§ **WHAT TO WORK ON**
Please set down exactly the lines of the listing below from the line containing "events are mutually" through the line containing "the adjacent box", both lines included, leaving out all other lines.
= = = = = = =
/-!
# Crux `PercNonProliferation.FreeBoxSparse` (stmt-CriticalPhenomena-4445), line
# `ccfs-window-kissing-walls` — stub `stub_boost` (BOOSTED GIANTS)

Helper file for the lead's checked skeleton of the line `ccfs-window-kissing-walls`
(prover-line-stmt-CriticalPhenomena-4445-0). Proves exactly the registered stub signature
`stub_boost`; lands with `--supports stmt-CriticalPhenomena-4445`. Self-contained over the
`Literature` percolation library (every `p`, no thesis-level vocabulary).

**Statement.** Write `Λ_n = box 3 n`, `FA₂(p, n) = |Λ_n|⁻² Σ_{x,y∈Λ_n} P_p(x ↔ y in Λ_n)` and, for a
finite `Λ ⊂ ℤ³`, `Dense_t(Λ) = {∃ x ∈ Λ, #{v ∈ Λ | x ↔ v in Λ} ≥ t}` ("some free piece of `Λ` has at
least `t` vertices"). If `FA₂(p, n) ≥ η > 0` for infinitely many `n`, then for every `ε > 0` there is
`δ > 0` such that, for infinitely many `n` and all three directions `i` at once,
`P_p(Dense_{δ|Λ_n|}(Λ_n) ∩ Dense_{δ|Λ_n|}(Λ_n + (2n+1)eᵢ)) ≥ 1 - ε`.

**Proof.** First moment (`sum_sum_measureReal_le`): `Σ_{x,y} P(x ↔ y in Λ) ≤ |Λ| t + |Λ|² P(Dense_t)`,
so `FA₂ ≥ η` gives `P(Dense_{(η/2)|Λ_n|}(Λ_n)) ≥ η/2`. `Dense_t` is monotone in `Λ` (`dense_mono`),
reads only the pairs inside `Λ` (`determinedBy_dense`) and is translation invariant in law
(`real_compl_dense_image_add`, from `bondPercolation_real_preimage_shift`). Boosting
(`real_compl_dense_bigBox_le`): for `N = (2j+1)n + j` the `(2j+1)³` translates `Λ_n + (2n+1)w`,
`w ∈ Λ_j`, are pairwise disjoint and lie in `Λ_N`; their "no `t`-piece" events are mutually
independent (`bondPercolation_iIndep_edgeSigma`), equiprobable, and contain the "no `t`-piece" event
of `Λ_N`, whence `P(¬Dense_t(Λ_N)) ≤ P(¬Dense_t(Λ_n))^{|Λ_j|} ≤ θ^{|Λ_j|}`, `θ = max(1 - η/2, 0) < 1`;
the adjacent box `Λ_N + (2N+1)eᵢ` has the same bound (translation). Union bound with
`θ^{|Λ_j|} ≤ ε/2` and `δ = η/(2(2j+1)³)` (`δ|Λ_N| = (η/2)|Λ_n|`); the boosted scales `N ≥ n` of a
frequent set of `n` are frequent. No new definitions: events are spelled out as registered.
-/

noncomputable section

namespace Summit.CriticalPhenomena.PercolationContinuityZ3.Theorems.FreeBoxSparse

open MeasureTheory Filter
open Literature.Probability.Percolation Literature.Probability.LatticeModels
open scoped Topology Classical

namespace StubBoost

variable {V : Type*}

/-! ### The dense-piece event of a finite vertex set -/

/-- A piece of a sub-box lies in a piece of the box: the dense-piece event is monotone in the
vertex set. [folklore] -/
theorem dense_mono {Λ Λ' : Finset V} (h : Λ ⊆ Λ') (t : ℝ) :
    {ω : BondConfig V | ∃ x ∈ Λ, t ≤ ((Λ.filter fun v => ω ∈ openConnIn ↑Λ x v).card : ℝ)} ⊆
      {ω | ∃ x ∈ Λ', t ≤ ((Λ'.filter fun v => ω ∈ openConnIn ↑Λ' x v).card : ℝ)} := by
  rintro ω ⟨x, hx, ht⟩
  refine ⟨x, h hx, ht.trans ?_⟩
  exact_mod_cast Finset.card_le_card fun v hv => by
    rw [Finset.mem_filter] at hv ⊢
    exact ⟨h hv.1, DCT16.mem_openConnIn_of_pathIn
      ((DCT16.pathIn_of_mem_openConnIn hv.2).mono (Finset.coe_subset.2 h))⟩

/-- The dense-piece event of `Λ` only reads the pairs inside `Λ`. [folklore] -/
theorem determinedBy_dense (Λ : Finset V) (t : ℝ) :
    DeterminedBy
      {ω : BondConfig V | ∃ x ∈ Λ, t ≤ ((Λ.filter fun v => ω ∈ openConnIn ↑Λ x v).card : ℝ)}
      (↑Λ.sym2 : Set (Sym2 V)) := by
  rw [determinedBy_iff]
  intro ω ω' h
  have key : ∀ x v, ω ∈ openConnIn (↑Λ : Set V) x v ↔ ω' ∈ openConnIn (↑Λ : Set V) x v :=
    fun x v => (determinedBy_iff _ _).1 (DCT16.determinedBy_openConnIn (↑Λ : Set V) x v
      (K := (↑Λ.sym2 : Set (Sym2 V))) (by rw [Finset.coe_sym2])) ω ω' h
  simp only [Set.mem_setOf_eq, key]

/-- The dense-piece event is measurable. [folklore] -/
theorem measurableSet_dense (Λ : Finset V) (t : ℝ) :
    MeasurableSet
      {ω : BondConfig V | ∃ x ∈ Λ, t ≤ ((Λ.filter fun v => ω ∈ openConnIn ↑Λ x v).card : ℝ)} :=
  (determinedBy_dense Λ t).measurableSet_of_finset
= = = = = = =
§ **RESPONSE TO THIS EXERCISE**
`w ∈ Λ_j`, are pairwise disjoint and lie in `Λ_N`; their "no `t`-piece" events are mutually
independent (`bondPercolation_iIndep_edgeSigma`), equiprobable, and contain the "no `t`-piece" event
of `Λ_N`, whence `P(¬Dense_t(Λ_N)) ≤ P(¬Dense_t(Λ_n))^{|Λ_j|} ≤ θ^{|Λ_j|}`, `θ = max(1 - η/2, 0) < 1`;
the adjacent box `Λ_N + (2N+1)eᵢ` has the same bound (translation). Union bound with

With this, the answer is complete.